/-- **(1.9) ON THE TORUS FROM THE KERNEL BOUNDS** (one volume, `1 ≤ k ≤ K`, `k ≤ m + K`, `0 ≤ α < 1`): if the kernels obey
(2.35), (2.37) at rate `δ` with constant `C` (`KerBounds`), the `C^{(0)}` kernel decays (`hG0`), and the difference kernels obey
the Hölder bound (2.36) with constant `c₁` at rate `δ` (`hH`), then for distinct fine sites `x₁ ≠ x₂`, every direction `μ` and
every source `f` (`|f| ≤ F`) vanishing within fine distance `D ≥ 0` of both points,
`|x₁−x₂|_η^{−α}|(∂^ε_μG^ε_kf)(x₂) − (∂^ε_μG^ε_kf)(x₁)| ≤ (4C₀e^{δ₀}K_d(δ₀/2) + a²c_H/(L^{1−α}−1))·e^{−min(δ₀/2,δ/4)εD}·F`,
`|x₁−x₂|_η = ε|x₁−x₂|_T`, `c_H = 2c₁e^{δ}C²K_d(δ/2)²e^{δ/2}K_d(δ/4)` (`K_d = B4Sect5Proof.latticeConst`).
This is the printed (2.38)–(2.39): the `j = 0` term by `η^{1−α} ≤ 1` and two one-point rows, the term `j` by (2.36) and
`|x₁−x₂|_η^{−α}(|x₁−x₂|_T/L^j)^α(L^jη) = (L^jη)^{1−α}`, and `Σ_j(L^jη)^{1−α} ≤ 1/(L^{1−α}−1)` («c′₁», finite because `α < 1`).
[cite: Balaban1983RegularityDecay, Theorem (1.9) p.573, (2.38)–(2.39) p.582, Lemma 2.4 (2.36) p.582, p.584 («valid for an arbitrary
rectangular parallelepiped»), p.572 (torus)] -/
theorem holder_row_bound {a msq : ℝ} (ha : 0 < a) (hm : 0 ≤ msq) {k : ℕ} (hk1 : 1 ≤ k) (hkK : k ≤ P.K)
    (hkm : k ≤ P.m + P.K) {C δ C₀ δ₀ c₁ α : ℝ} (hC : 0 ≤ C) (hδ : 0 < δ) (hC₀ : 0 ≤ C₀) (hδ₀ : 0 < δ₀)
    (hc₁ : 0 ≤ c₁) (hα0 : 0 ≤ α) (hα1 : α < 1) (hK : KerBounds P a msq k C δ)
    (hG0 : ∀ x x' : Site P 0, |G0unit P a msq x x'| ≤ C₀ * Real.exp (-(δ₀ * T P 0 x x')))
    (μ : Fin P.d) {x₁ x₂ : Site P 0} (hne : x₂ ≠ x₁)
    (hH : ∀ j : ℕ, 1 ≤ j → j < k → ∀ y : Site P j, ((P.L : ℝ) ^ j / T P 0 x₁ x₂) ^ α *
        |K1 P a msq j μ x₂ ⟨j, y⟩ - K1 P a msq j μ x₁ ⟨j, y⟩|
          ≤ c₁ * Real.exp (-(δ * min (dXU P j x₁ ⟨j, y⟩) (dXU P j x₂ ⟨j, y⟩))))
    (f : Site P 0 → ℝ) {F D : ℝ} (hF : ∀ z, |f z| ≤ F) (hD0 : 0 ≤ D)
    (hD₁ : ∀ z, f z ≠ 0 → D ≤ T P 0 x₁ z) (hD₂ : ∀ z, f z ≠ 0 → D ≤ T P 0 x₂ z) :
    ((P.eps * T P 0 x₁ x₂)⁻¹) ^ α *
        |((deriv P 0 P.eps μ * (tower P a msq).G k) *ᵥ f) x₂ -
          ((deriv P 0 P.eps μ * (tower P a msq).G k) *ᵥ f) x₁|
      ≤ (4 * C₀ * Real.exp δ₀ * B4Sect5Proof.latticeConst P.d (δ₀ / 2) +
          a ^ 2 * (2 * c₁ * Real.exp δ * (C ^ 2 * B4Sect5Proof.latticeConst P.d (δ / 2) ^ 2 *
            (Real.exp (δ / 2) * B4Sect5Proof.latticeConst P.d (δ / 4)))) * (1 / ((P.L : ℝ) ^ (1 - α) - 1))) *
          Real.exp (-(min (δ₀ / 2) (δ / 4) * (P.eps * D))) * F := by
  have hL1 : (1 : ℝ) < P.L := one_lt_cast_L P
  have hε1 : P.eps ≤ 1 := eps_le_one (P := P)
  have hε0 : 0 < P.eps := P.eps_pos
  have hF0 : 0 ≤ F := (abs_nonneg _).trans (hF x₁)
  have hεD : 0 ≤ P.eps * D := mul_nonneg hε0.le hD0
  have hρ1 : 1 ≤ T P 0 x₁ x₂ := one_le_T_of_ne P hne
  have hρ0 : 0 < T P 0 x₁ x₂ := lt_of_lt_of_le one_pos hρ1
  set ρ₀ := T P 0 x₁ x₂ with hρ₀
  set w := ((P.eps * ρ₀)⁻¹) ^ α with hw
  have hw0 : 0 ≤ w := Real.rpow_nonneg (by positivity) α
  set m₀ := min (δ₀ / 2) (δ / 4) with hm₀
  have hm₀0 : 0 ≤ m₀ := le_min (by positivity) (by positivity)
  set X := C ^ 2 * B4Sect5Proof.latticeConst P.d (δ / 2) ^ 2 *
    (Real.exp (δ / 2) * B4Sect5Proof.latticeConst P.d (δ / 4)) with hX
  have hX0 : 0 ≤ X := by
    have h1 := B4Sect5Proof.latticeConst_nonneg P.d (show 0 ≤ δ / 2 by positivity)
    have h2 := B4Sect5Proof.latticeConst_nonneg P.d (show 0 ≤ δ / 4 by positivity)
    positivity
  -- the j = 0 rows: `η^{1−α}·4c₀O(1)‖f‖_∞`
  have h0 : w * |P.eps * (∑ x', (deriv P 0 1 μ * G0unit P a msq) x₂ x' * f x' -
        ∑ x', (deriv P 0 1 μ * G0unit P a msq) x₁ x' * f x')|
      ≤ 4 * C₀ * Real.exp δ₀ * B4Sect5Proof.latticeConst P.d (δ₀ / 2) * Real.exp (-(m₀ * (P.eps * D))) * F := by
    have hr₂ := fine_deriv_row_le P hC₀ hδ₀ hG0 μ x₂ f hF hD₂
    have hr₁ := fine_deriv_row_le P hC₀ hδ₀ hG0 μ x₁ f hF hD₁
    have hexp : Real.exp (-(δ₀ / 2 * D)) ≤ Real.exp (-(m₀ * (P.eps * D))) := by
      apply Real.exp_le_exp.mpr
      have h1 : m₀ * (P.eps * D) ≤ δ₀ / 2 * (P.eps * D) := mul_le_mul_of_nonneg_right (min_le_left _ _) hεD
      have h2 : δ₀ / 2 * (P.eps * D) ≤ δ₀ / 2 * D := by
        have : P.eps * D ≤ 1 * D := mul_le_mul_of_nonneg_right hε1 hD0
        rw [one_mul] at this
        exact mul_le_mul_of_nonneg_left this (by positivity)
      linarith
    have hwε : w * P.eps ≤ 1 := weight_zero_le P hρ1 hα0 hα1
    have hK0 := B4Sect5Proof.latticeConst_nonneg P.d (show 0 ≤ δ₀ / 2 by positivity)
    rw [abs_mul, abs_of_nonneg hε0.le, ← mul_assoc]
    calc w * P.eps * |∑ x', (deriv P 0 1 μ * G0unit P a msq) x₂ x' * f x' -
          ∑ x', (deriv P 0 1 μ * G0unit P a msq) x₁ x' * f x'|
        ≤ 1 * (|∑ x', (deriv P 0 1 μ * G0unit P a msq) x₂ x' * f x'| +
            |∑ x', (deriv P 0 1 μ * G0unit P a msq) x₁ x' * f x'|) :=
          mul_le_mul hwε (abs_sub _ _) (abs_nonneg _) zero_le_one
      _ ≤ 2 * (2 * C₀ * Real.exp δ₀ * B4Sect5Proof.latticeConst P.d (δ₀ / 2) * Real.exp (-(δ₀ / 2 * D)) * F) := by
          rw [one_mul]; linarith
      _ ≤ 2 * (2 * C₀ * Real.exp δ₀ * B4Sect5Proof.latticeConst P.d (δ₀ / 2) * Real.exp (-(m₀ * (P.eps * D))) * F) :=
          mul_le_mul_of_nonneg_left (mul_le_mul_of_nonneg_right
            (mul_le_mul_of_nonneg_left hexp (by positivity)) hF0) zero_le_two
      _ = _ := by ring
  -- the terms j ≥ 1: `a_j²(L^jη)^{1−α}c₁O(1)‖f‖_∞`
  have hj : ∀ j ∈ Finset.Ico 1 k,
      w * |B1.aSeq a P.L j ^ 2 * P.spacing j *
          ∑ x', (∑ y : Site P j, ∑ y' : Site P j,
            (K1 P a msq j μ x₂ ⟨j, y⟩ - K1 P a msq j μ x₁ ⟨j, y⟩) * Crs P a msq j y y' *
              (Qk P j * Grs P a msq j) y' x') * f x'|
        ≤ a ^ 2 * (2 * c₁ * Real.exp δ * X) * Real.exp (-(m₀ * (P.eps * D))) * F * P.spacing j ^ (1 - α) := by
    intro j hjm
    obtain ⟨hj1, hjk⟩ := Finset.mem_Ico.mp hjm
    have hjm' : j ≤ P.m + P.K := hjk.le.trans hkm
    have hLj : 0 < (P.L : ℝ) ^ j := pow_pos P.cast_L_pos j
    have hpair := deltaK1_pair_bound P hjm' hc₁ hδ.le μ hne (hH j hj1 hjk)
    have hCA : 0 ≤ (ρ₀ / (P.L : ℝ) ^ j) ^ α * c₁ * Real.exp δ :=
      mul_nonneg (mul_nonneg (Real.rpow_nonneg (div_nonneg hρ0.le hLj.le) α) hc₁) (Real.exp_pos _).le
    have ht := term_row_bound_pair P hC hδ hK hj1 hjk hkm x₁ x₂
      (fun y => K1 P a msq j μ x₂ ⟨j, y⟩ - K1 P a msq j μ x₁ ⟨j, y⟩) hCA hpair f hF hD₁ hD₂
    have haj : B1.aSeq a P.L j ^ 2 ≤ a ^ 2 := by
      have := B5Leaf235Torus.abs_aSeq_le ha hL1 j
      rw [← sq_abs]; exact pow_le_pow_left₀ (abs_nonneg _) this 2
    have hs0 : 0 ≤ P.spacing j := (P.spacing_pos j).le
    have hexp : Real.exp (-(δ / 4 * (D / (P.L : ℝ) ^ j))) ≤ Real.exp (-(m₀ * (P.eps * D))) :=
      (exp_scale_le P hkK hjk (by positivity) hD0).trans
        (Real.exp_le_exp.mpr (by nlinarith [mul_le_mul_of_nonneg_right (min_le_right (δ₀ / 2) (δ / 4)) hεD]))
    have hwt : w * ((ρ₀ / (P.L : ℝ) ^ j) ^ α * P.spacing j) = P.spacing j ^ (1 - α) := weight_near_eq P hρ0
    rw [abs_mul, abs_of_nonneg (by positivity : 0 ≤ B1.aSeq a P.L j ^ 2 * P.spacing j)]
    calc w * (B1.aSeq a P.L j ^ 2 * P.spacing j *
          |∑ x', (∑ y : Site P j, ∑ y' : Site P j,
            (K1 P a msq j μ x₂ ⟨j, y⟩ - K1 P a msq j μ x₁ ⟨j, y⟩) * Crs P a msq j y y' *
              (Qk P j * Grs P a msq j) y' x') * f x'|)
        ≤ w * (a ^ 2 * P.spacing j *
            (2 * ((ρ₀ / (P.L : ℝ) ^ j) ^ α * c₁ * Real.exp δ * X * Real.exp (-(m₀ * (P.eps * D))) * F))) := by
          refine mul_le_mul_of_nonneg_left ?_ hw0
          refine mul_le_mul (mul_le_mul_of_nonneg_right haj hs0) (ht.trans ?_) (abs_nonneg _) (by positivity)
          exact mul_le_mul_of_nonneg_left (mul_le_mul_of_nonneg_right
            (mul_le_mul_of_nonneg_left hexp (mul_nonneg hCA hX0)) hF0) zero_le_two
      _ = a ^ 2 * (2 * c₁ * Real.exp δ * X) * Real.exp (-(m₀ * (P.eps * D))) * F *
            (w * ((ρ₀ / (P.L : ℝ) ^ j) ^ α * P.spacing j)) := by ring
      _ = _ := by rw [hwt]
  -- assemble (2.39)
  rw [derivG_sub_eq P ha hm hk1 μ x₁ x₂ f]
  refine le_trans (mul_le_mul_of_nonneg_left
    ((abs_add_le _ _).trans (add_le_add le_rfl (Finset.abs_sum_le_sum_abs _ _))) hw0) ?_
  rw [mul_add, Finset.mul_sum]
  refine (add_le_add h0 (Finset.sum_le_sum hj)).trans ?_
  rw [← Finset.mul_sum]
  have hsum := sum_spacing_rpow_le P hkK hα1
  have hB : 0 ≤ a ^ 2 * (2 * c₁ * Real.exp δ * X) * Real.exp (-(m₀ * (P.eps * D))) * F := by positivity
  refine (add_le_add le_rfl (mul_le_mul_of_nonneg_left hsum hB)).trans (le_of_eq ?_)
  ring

-.-.-

* ABOUT THIS TASK *
Repeat word for word the lines above that run from the line containing "calc w * (B1.aSeq" through the line containing "(mul_le_mul_of_nonneg_left hexp (mul_nonneg", both ends included, and nothing else.

* YOUR SOLUTION *
    calc w * (B1.aSeq a P.L j ^ 2 * P.spacing j *
          |∑ x', (∑ y : Site P j, ∑ y' : Site P j,
            (K1 P a msq j μ x₂ ⟨j, y⟩ - K1 P a msq j μ x₁ ⟨j, y⟩) * Crs P a msq j y y' *
              (Qk P j * Grs P a msq j) y' x') * f x'|)
        ≤ w * (a ^ 2 * P.spacing j *
            (2 * ((ρ₀ / (P.L : ℝ) ^ j) ^ α * c₁ * Real.exp δ * X * Real.exp (-(m₀ * (P.eps * D))) * F))) := by
          refine mul_le_mul_of_nonneg_left ?_ hw0
          refine mul_le_mul (mul_le_mul_of_nonneg_right haj hs0) (ht.trans ?_) (abs_nonneg _) (by positivity)
          exact mul_le_mul_of_nonneg_left (mul_le_mul_of_nonneg_right
            (mul_le_mul_of_nonneg_left hexp (mul_nonneg hCA hX0)) hF0) zero_le_two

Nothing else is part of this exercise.